All other eigenvalues of \([P]\) are less than 1 in magnitude. If the eigenvectors of the entire set of eigenvalues span M dimensional space, then \(\left[P^{n}\right]\) can be represented by \ref{3.30} which shows explicitly how steady state is approached for aperiodic recurrent classes of states. If the eigenvectors do not span M-space, then \ref{3.30} can be replaced by a Jordan form.

For an arbitrary finite-state Markov chain, if the initial state is transient, then the Markov chain will eventually enter a recurrent state, and the probability that this takes more than \(n\) steps approaches zero geometrically in \(n\); Exercise 3.18 shows how to find the probability that each recurrent class is entered. Given an entry into a particular recurrent class, the results about recurrent chains can be used to analyze the behavior within that class.

The results about Markov chains were extended to Markov chains with rewards.

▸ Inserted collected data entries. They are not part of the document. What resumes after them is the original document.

import Literature.Analysis.FluidPDE.TorusHeatForcedIcc
import HarnessLib

/-!
# The heat flow acts diagonally on Fourier coefficients: `𝓕(θ(t))(k) = e^{-4π²ν|k|²(t-a)} 𝓕(θ(a))(k)`

Analysis/FluidPDE proof file (theorems only; no definitions, no named facts). For a classical solution
`θ` of the heat equation `∂ₜθ = νΔθ` on `[a, b] × 𝕋^d` (jointly smooth, one-sided time derivative within
`[a, b]`; any real `ν`), every Fourier coefficient of (the complexification of) `θ(t)` is the datum's
coefficient times the Gauss–Weierstrass multiplier: `𝓕(θ(t))(k) = exp(−4π²ν|k|²(t − a)) 𝓕(θ(a))(k)`
(Stein 1970 Ch. III §2 / Grafakos 2014 Prop. 3.2.6 (8): `𝓕(Δθ) = −4π²|k|²𝓕θ`, and the scalar linear
ODE `c' = −4π²ν|k|² c`). Consequences recorded: the Fourier SUPPORT of the datum is preserved
(`Torus.mFourierCoeff_heat_eq_zero`), the modulus identity, and the BACKWARD (realignment) form
`𝓕(θ(a))(k) = exp(+4π²ν|k|²(t − a)) 𝓕(θ(t))(k)`.

For the cell `ad-ideate` (route `SawtoothPulseCascade`, crux `ApproxSol58` = item 19688, the lead's
census step (i) "Fourier bookkeeping of the realigned comb … backward to tInject": on a half-slot the
parallel amplitude of the linearised response is a heat flow, `Torus.linearisedNS_parallel_unique` /
support g3's `K2Classical.parallel_H_unique`, so its comb class `ShearCombDatum` — a Fourier-support
condition — is preserved, and the realigned datum is read off coefficient by coefficient).

## Mathlib / tree search

Tree (reused): `ScalarFourier.hasDerivWithinAt_mFourierCoeff`, `ScalarFourier.mFourierCoeff_laplacian`
(`FluidPDE/ScalarFourierData`), `Torus.timeDerivWithin_ofReal`, `Torus.laplacian_ofReal`,
`Torus.hasDerivWithinAt_mFourierCoeff_heatForced` (the `κ = 1` forced coefficient ODE;
`FluidPDE/TorusHeatForcedIcc`), Mathlib `constant_of_derivWithin_zero`. No closed-form multiplier
statement found (`lean search 'exp.*mFourierCoeff.*heat|heatCoeff.*mFourierCoeff'`: only the heat KERNEL's
own coefficients `Torus.mFourierCoeff_heatKernelC`).

## References

* E. M. Stein, *Singular Integrals and Differentiability Properties of Functions* (1970), Ch. III §2
  (the Gauss–Weierstrass semigroup as the multiplier `e^{-4π²t|ξ|²}`). [`Stein1970`]
* L. Grafakos, *Classical Fourier Analysis* (2014), Prop. 3.2.6 (8). [`Grafakos2014`]
-/

noncomputable section

open MeasureTheory Set Filter Function Complex UnitAddTorus
open scoped ContDiff Topology

namespace Literature.Analysis.FluidPDE

open Literature.Analysis.FunctionSpaces

variable {d : Type*} [Fintype d] [DecidableEq d]

/-- **The coefficient ODE of a classical heat solution** (any real `ν`): if `∂ₜθ = νΔθ` on
`[a, b] × 𝕋^d` (`a < b`, `θ` jointly smooth) then `c(t) = 𝓕(θ(t))(k)` satisfies
`c' = −4π²ν|k|² c` within `[a, b]`. [cite: Grafakos2014, Prop. 3.2.6 (8)] -/
theorem Torus.hasDerivWithinAt_mFourierCoeff_heat {a b ν : ℝ} (hab : a < b)
    {θ : ℝ → UnitAddTorus d → ℝ} (hθ : Torus.IsSmoothSpaceTimeOn (Icc a b) θ)
    (heq : ∀ t ∈ Icc a b, ∀ x, Torus.timeDerivWithin (Icc a b) θ t x = ν * Torus.laplacian (θ t) x)
    (k : d → ℤ) {t : ℝ} (ht : t ∈ Icc a b) :
    HasDerivWithinAt (fun s => mFourierCoeff (fun y => (θ s y : ℂ)) k)
      (-((4 * Real.pi ^ 2 * ν * Torus.freqNormSq k : ℝ) : ℂ) * mFourierCoeff (fun y => (θ t y : ℂ)) k)
      (Icc a b) t := by
  have hU : UniqueDiffOn ℝ (Icc a b) := uniqueDiffOn_Icc hab
  have hθC : Torus.IsSmoothSpaceTimeOn (Icc a b) (fun s y => (θ s y : ℂ)) := hθ.ofReal
  have h := ScalarFourier.hasDerivWithinAt_mFourierCoeff hθC (convex_Icc a b) hU ht k
  have hθt : Torus.IsSmooth (θ t) := hθ.isSmooth_slice ht
  have hder : Torus.timeDerivWithin (Icc a b) (fun s y => (θ s y : ℂ)) t =
      (ν : ℂ) • Torus.laplacian (fun y => (θ t y : ℂ)) := by
    funext y
    rw [Torus.timeDerivWithin_ofReal hθ hU ht y, heq t ht y, Complex.ofReal_mul, Pi.smul_apply,
      smul_eq_mul, Torus.laplacian_ofReal hθt y]
  rw [hder, Torus.mFourierCoeff_const_smul,
    ScalarFourier.mFourierCoeff_laplacian (g := fun y => ((θ t y : ℝ) : ℂ)) (hθt.comp_clm Complex.ofRealCLM),
    smul_eq_mul] at h
  convert h using 1
  push_cast
  ring

/-- **The heat multiplier.** For a classical solution of `∂ₜθ = νΔθ` on `[a, b] × 𝕋^d` (`a < b`) and
every frequency `k`: `𝓕(θ(t))(k) = exp(−4π²ν|k|²(t − a)) · 𝓕(θ(a))(k)` for all `t ∈ [a, b]` (the
function `s ↦ exp(4π²ν|k|²(s − a)) 𝓕(θ(s))(k)` has zero derivative within `[a, b]`, hence is constant,
Mathlib `constant_of_derivWithin_zero`). [cite: Grafakos2014, Prop. 3.2.6 (8)] -/
theorem Torus.mFourierCoeff_heat_eq_exp_mul {a b ν : ℝ} (hab : a < b)
    {θ : ℝ → UnitAddTorus d → ℝ} (hθ : Torus.IsSmoothSpaceTimeOn (Icc a b) θ)
    (heq : ∀ t ∈ Icc a b, ∀ x, Torus.timeDerivWithin (Icc a b) θ t x = ν * Torus.laplacian (θ t) x)
    (k : d → ℤ) {t : ℝ} (ht : t ∈ Icc a b) :
    mFourierCoeff (fun y => (θ t y : ℂ)) k =
      ((Real.exp (-(4 * Real.pi ^ 2 * ν * Torus.freqNormSq k) * (t - a)) : ℝ) : ℂ) *
        mFourierCoeff (fun y => (θ a y : ℂ)) k := by
  set lam : ℝ := 4 * Real.pi ^ 2 * ν * Torus.freqNormSq k with hlam
  set c : ℝ → ℂ := fun s => mFourierCoeff (fun y => (θ s y : ℂ)) k with hc
  -- `g(s) = e^{λ(s-a)} c(s)` has zero derivative within `[a, b]`
  set g : ℝ → ℂ := fun s => ((Real.exp (lam * (s - a)) : ℝ) : ℂ) * c s with hg
  have hU : UniqueDiffOn ℝ (Icc a b) := uniqueDiffOn_Icc hab
  have hgd : ∀ s ∈ Icc a b, HasDerivWithinAt g 0 (Icc a b) s := by
    intro s hs
    have h1 : HasDerivWithinAt (fun r => ((Real.exp (lam * (r - a)) : ℝ) : ℂ))
        (((lam * Real.exp (lam * (s - a)) : ℝ) : ℂ)) (Icc a b) s := by
      have he : HasDerivAt (fun r => Real.exp (lam * (r - a))) (Real.exp (lam * (s - a)) * (lam * 1)) s := by
        have := ((hasDerivAt_id s).sub_const a).const_mul lam
        exact (Real.hasDerivAt_exp _).comp s this
      have he' : HasDerivAt (fun r => ((Real.exp (lam * (r - a)) : ℝ) : ℂ))
          (((Real.exp (lam * (s - a)) * (lam * 1) : ℝ) : ℂ)) s := he.ofReal_comp
      rw [show Real.exp (lam * (s - a)) * (lam * 1) = lam * Real.exp (lam * (s - a)) by ring] at he'
      exact he'.hasDerivWithinAt
    have h2 := Torus.hasDerivWithinAt_mFourierCoeff_heat hab hθ heq k hs
    have h12 : HasDerivWithinAt (fun r => ((Real.exp (lam * (r - a)) : ℝ) : ℂ) * c r)
        (((lam * Real.exp (lam * (s - a)) : ℝ) : ℂ) * c s + ((Real.exp (lam * (s - a)) : ℝ) : ℂ) *
          (-((4 * Real.pi ^ 2 * ν * Torus.freqNormSq k : ℝ) : ℂ) * c s)) (Icc a b) s := h1.mul h2
    refine h12.congr_deriv ?_
    rw [hlam]
    push_cast
    ring
  have hconst := constant_of_derivWithin_zero (f := g) (fun s hs => (hgd s hs).differentiableWithinAt)
    (fun s hs => ((hgd s (Ico_subset_Icc_self hs)).derivWithin (hU s (Ico_subset_Icc_self hs)))) t ht
  -- unwind: `e^{λ(t-a)} c(t) = c(a)`
  have hga : g a = c a := by simp [hg]
  rw [hga] at hconst
  have hexp : ((Real.exp (lam * (t - a)) : ℝ) : ℂ) ≠ 0 := by
    exact_mod_cast (Real.exp_pos _).ne'
  have key : c t = ((Real.exp (-(lam) * (t - a)) : ℝ) : ℂ) * c a := by
    have e1 : ((Real.exp (-(lam) * (t - a)) : ℝ) : ℂ) * ((Real.exp (lam * (t - a)) : ℝ) : ℂ) = 1 := by
      rw [← Complex.ofReal_mul, ← Real.exp_add]; simp
    calc c t = ((Real.exp (-(lam) * (t - a)) : ℝ) : ℂ) * (((Real.exp (lam * (t - a)) : ℝ) : ℂ) * c t) := by
          rw [← mul_assoc, e1, one_mul]
      _ = ((Real.exp (-(lam) * (t - a)) : ℝ) : ℂ) * c a := by rw [← hconst]
  simpa [hc, hlam] using key

/-- **Fourier support is preserved by the heat flow**: a vanishing coefficient of the datum stays zero.
[cite: Grafakos2014, Prop. 3.2.6 (8)] -/
theorem Torus.mFourierCoeff_heat_eq_zero {a b ν : ℝ} (hab : a < b)
    {θ : ℝ → UnitAddTorus d → ℝ} (hθ : Torus.IsSmoothSpaceTimeOn (Icc a b) θ)
    (heq : ∀ t ∈ Icc a b, ∀ x, Torus.timeDerivWithin (Icc a b) θ t x = ν * Torus.laplacian (θ t) x)
    {k : d → ℤ} (hk : mFourierCoeff (fun y => (θ a y : ℂ)) k = 0) {t : ℝ} (ht : t ∈ Icc a b) :
    mFourierCoeff (fun y => (θ t y : ℂ)) k = 0 := by
  rw [Torus.mFourierCoeff_heat_eq_exp_mul hab hθ heq k ht, hk, mul_zero]

/-- **Modulus of the coefficients**: `‖𝓕(θ(t))(k)‖ = exp(−4π²ν|k|²(t−a)) ‖𝓕(θ(a))(k)‖`.
[cite: Grafakos2014, Prop. 3.2.6 (8)] -/
theorem Torus.norm_mFourierCoeff_heat {a b ν : ℝ} (hab : a < b)
    {θ : ℝ → UnitAddTorus d → ℝ} (hθ : Torus.IsSmoothSpaceTimeOn (Icc a b) θ)
    (heq : ∀ t ∈ Icc a b, ∀ x, Torus.timeDerivWithin (Icc a b) θ t x = ν * Torus.laplacian (θ t) x)
    (k : d → ℤ) {t : ℝ} (ht : t ∈ Icc a b) :
    ‖mFourierCoeff (fun y => (θ t y : ℂ)) k‖ =
      Real.exp (-(4 * Real.pi ^ 2 * ν * Torus.freqNormSq k) * (t - a)) * ‖mFourierCoeff (fun y => (θ a y : ℂ)) k‖ := by
  rw [Torus.mFourierCoeff_heat_eq_exp_mul hab hθ heq k ht, norm_mul, Complex.norm_real,
    Real.norm_of_nonneg (Real.exp_pos _).le]

/-- **Backward (realignment) form**: the datum's coefficient is recovered from the coefficient at time
`t` by the inverse multiplier, `𝓕(θ(a))(k) = exp(+4π²ν|k|²(t − a)) 𝓕(θ(t))(k)`.
[cite: Grafakos2014, Prop. 3.2.6 (8)] -/
theorem Torus.mFourierCoeff_heat_datum_eq_exp_mul {a b ν : ℝ} (hab : a < b)
    {θ : ℝ → UnitAddTorus d → ℝ} (hθ : Torus.IsSmoothSpaceTimeOn (Icc a b) θ)
    (heq : ∀ t ∈ Icc a b, ∀ x, Torus.timeDerivWithin (Icc a b) θ t x = ν * Torus.laplacian (θ t) x)
    (k : d → ℤ) {t : ℝ} (ht : t ∈ Icc a b) :
    mFourierCoeff (fun y => (θ a y : ℂ)) k =
      ((Real.exp ((4 * Real.pi ^ 2 * ν * Torus.freqNormSq k) * (t - a)) : ℝ) : ℂ) *
        mFourierCoeff (fun y => (θ t y : ℂ)) k := by
  rw [Torus.mFourierCoeff_heat_eq_exp_mul hab hθ heq k ht, ← mul_assoc, ← Complex.ofReal_mul,
    ← Real.exp_add]
  simp

end Literature.Analysis.FluidPDE

end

The use of reward functions (or cost functions) provides a systematic way to approach a large class of problems ranging from first-passage times to dynamic programming. For unichains, the key result here is Theorem 3.5.2, which provides both an exact expression and an asymptotic expression for the expected aggregate reward over n stages. Markov chains with rewards and multiple recurrent classes are best handled by considering the individual recurrent classes separately.

Finally, the results on Markov chains with rewards were used to understand Markov decision theory. The Bellman dynamic programming algorithm was developed, and the policy improvement algorithm was discussed and analyzed. Theorem 3.6.2 demonstrated the relationship between the optimal dynamic policy and the optimal stationary policy. This section provided only an introduction to dynamic programming and omitted all discussion of discounting (in which future gain is considered worth less than present gain because of interest rates). The development was also restricted to finite-state spaces.

For a review of vectors, matrices, and linear algebra, see any introductory text on linear algebra such as Strang [19]. For further reading on Markov decision theory and dynamic programming, see Bertsekas, [3]. Bellman [1] is of historic interest and quite readable.